**WHAT TO WORK ON:**
Below are entries. Reproduce exactly the lines between the line holding "refine hnq (-φ)" and the line holding "(hθ : ∀ i, constantCoeff", inclusive, and only those.

─── PROVIDED RECORDS

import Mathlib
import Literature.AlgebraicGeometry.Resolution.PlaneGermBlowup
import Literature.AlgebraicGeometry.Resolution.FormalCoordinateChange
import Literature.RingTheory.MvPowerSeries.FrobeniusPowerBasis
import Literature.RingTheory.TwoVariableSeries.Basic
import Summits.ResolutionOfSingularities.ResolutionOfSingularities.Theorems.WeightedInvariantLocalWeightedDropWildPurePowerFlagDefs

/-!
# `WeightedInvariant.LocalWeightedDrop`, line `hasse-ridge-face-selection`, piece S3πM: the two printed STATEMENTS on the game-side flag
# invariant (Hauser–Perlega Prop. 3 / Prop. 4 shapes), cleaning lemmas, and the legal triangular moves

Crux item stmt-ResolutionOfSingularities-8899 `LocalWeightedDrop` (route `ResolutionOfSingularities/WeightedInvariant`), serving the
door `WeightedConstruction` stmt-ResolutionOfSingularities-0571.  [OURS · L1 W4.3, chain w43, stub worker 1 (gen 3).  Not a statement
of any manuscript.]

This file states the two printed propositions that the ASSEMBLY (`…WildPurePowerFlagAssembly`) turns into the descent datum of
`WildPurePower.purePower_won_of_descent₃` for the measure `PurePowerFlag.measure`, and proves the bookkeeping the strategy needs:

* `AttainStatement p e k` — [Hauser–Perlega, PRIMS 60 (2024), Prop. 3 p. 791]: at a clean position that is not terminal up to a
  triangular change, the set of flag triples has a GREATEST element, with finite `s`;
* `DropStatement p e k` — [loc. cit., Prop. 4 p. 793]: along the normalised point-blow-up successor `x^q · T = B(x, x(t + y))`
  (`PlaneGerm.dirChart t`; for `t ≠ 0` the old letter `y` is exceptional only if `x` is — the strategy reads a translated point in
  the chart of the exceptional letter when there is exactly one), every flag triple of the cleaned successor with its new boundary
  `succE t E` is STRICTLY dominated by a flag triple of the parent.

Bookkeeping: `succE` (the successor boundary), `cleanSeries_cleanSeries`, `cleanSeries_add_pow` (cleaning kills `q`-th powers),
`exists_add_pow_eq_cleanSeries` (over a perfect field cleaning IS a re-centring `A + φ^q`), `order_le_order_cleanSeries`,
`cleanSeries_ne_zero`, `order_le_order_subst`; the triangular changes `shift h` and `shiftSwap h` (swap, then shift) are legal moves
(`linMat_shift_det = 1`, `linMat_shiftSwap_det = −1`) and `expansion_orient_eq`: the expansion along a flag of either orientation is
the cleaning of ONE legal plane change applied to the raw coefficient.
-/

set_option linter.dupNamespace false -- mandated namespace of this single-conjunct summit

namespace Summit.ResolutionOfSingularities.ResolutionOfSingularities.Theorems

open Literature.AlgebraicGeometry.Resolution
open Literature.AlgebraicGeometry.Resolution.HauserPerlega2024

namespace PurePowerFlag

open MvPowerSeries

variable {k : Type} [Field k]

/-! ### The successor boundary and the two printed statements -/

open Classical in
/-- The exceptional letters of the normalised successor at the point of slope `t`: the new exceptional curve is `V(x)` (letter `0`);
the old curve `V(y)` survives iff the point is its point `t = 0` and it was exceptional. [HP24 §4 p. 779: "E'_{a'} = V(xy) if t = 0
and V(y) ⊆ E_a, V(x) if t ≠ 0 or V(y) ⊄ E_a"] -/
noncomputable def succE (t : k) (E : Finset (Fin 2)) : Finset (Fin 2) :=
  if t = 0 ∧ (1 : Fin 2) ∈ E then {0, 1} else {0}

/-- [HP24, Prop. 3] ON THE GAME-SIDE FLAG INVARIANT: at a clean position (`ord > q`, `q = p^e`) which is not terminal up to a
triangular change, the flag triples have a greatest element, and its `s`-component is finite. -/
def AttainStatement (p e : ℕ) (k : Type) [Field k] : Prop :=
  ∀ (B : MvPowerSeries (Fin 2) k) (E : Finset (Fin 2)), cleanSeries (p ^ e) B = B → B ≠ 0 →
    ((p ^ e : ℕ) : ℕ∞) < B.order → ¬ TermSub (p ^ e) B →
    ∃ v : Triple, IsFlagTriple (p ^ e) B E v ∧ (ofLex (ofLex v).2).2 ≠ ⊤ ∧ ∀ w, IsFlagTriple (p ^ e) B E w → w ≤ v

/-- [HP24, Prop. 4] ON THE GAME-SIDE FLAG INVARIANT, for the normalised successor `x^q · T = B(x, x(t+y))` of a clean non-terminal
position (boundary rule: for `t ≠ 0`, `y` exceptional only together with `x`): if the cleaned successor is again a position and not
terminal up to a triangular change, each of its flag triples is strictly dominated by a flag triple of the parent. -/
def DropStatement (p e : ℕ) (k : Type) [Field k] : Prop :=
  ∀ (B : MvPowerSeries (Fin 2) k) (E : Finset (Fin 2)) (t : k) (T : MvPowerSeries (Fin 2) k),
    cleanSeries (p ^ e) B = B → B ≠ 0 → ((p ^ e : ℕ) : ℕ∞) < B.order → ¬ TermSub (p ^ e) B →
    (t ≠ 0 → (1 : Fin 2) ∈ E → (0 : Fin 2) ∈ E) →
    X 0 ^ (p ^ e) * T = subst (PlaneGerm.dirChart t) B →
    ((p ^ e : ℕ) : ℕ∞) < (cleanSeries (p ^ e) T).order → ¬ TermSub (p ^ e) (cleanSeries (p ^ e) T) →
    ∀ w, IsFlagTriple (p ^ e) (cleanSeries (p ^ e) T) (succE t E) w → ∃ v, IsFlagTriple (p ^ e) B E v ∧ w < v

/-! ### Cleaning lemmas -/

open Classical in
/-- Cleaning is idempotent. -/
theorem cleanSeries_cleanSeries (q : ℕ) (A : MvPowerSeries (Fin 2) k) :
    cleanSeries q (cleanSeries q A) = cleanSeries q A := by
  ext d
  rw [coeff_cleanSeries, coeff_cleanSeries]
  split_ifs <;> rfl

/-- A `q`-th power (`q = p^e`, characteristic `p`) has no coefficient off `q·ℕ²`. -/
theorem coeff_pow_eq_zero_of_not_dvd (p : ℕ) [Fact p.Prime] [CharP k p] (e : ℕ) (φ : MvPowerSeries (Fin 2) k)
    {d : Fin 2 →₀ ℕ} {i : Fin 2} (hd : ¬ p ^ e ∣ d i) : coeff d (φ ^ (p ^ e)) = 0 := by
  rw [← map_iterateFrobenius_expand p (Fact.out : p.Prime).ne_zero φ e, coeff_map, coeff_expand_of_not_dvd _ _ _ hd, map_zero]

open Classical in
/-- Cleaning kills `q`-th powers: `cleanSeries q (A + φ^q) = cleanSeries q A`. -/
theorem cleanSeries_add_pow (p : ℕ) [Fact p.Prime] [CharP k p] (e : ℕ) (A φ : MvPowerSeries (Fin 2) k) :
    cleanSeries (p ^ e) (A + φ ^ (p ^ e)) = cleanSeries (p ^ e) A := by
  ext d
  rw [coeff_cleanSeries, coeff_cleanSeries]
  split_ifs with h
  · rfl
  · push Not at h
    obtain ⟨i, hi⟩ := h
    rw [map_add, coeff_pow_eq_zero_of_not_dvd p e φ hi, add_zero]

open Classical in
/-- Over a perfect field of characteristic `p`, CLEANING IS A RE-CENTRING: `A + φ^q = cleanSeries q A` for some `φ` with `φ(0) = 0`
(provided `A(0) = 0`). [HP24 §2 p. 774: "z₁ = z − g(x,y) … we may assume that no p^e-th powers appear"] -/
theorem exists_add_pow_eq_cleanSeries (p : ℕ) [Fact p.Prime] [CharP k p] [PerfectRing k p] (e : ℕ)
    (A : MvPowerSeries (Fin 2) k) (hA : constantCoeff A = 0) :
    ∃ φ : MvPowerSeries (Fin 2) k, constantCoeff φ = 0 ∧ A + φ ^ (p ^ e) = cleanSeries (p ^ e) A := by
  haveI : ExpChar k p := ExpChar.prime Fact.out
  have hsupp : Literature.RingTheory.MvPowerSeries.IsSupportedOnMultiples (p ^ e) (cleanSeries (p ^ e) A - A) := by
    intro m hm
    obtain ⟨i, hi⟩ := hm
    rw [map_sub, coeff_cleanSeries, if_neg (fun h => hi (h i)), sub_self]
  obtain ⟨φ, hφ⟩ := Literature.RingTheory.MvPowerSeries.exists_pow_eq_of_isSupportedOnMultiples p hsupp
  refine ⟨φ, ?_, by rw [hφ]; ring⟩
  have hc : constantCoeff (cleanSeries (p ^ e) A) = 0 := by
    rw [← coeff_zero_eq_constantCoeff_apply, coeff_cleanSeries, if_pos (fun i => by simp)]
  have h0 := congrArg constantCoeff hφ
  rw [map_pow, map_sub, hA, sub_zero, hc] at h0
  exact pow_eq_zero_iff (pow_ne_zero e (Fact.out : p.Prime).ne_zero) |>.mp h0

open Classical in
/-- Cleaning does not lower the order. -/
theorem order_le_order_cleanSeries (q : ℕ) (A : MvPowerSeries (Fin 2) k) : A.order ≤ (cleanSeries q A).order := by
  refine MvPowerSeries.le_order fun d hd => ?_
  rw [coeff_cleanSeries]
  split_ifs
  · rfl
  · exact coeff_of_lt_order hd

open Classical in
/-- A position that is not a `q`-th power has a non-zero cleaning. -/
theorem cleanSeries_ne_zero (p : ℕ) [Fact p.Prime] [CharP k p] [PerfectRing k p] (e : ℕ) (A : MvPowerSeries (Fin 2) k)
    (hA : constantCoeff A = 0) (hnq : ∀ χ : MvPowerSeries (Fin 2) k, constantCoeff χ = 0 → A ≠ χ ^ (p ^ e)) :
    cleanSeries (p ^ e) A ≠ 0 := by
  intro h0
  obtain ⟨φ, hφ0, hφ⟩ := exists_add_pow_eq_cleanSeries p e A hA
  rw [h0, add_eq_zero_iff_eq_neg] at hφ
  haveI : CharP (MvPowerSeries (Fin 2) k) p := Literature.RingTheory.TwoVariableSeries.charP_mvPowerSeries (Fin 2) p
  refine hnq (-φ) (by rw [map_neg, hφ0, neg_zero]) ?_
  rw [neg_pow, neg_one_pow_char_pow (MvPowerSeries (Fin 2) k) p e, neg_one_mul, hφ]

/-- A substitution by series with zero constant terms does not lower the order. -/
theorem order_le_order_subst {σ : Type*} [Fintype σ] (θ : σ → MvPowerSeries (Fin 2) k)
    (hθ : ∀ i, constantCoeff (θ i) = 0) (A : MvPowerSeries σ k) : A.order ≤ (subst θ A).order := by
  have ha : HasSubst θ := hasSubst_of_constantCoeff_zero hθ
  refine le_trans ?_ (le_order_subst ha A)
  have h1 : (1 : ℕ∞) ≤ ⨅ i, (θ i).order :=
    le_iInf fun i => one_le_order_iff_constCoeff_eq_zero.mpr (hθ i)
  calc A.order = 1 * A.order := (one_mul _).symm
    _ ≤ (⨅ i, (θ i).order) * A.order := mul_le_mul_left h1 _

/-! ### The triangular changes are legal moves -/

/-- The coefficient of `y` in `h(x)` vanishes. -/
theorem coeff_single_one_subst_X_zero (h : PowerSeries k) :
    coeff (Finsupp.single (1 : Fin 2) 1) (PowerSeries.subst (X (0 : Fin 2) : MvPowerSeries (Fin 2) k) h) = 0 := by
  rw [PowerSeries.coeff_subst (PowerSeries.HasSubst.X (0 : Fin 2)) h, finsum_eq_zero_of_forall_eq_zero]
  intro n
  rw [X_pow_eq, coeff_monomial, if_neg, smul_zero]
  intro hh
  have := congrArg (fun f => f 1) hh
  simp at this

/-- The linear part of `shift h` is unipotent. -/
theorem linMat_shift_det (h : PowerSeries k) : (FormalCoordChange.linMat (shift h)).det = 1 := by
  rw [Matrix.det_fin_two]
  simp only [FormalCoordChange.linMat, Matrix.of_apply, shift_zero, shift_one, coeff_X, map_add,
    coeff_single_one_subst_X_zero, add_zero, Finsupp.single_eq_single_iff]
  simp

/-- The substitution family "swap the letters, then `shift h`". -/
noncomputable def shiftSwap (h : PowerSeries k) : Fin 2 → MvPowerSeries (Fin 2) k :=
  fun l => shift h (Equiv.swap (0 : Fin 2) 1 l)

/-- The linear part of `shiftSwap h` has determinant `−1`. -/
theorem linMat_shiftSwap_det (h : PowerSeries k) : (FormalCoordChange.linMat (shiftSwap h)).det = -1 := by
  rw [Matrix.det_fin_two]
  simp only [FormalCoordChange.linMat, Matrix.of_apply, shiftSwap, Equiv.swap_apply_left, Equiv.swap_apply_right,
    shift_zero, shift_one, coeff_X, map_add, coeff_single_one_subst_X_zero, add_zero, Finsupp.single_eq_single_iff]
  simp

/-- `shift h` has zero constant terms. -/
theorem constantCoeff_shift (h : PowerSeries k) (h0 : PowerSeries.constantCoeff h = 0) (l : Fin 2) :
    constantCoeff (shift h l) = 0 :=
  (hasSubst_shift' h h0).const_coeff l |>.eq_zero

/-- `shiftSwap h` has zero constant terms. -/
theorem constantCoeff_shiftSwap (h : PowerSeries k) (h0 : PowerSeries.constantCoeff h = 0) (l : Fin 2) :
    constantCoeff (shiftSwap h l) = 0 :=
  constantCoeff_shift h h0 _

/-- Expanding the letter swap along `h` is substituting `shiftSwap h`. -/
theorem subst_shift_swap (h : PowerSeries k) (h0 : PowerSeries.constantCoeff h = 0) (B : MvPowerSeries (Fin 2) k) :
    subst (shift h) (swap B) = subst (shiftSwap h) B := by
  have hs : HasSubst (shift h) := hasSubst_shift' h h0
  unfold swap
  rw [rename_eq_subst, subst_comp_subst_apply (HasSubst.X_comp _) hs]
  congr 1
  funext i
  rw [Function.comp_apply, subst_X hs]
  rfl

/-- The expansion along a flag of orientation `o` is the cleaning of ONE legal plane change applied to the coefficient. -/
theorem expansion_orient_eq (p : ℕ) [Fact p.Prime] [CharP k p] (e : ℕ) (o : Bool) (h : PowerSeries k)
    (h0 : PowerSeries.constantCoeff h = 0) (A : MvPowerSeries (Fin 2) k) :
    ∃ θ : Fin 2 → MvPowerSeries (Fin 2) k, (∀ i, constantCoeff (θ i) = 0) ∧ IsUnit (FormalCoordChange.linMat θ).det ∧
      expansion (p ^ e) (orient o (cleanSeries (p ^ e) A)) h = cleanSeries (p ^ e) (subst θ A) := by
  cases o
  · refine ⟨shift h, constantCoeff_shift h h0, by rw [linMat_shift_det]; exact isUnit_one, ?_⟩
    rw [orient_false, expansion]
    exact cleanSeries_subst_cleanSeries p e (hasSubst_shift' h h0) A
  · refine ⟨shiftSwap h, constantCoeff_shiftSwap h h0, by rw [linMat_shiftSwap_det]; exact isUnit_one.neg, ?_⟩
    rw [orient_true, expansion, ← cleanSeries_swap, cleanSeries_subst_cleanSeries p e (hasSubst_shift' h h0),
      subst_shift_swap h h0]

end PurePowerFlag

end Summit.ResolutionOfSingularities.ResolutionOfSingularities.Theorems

──────

**EXERCISE OUTPUT:**
  refine hnq (-φ) (by rw [map_neg, hφ0, neg_zero]) ?_
  rw [neg_pow, neg_one_pow_char_pow (MvPowerSeries (Fin 2) k) p e, neg_one_mul, hφ]

/-- A substitution by series with zero constant terms does not lower the order. -/
theorem order_le_order_subst {σ : Type*} [Fintype σ] (θ : σ → MvPowerSeries (Fin 2) k)
    (hθ : ∀ i, constantCoeff (θ i) = 0) (A : MvPowerSeries σ k) : A.order ≤ (subst θ A).order := by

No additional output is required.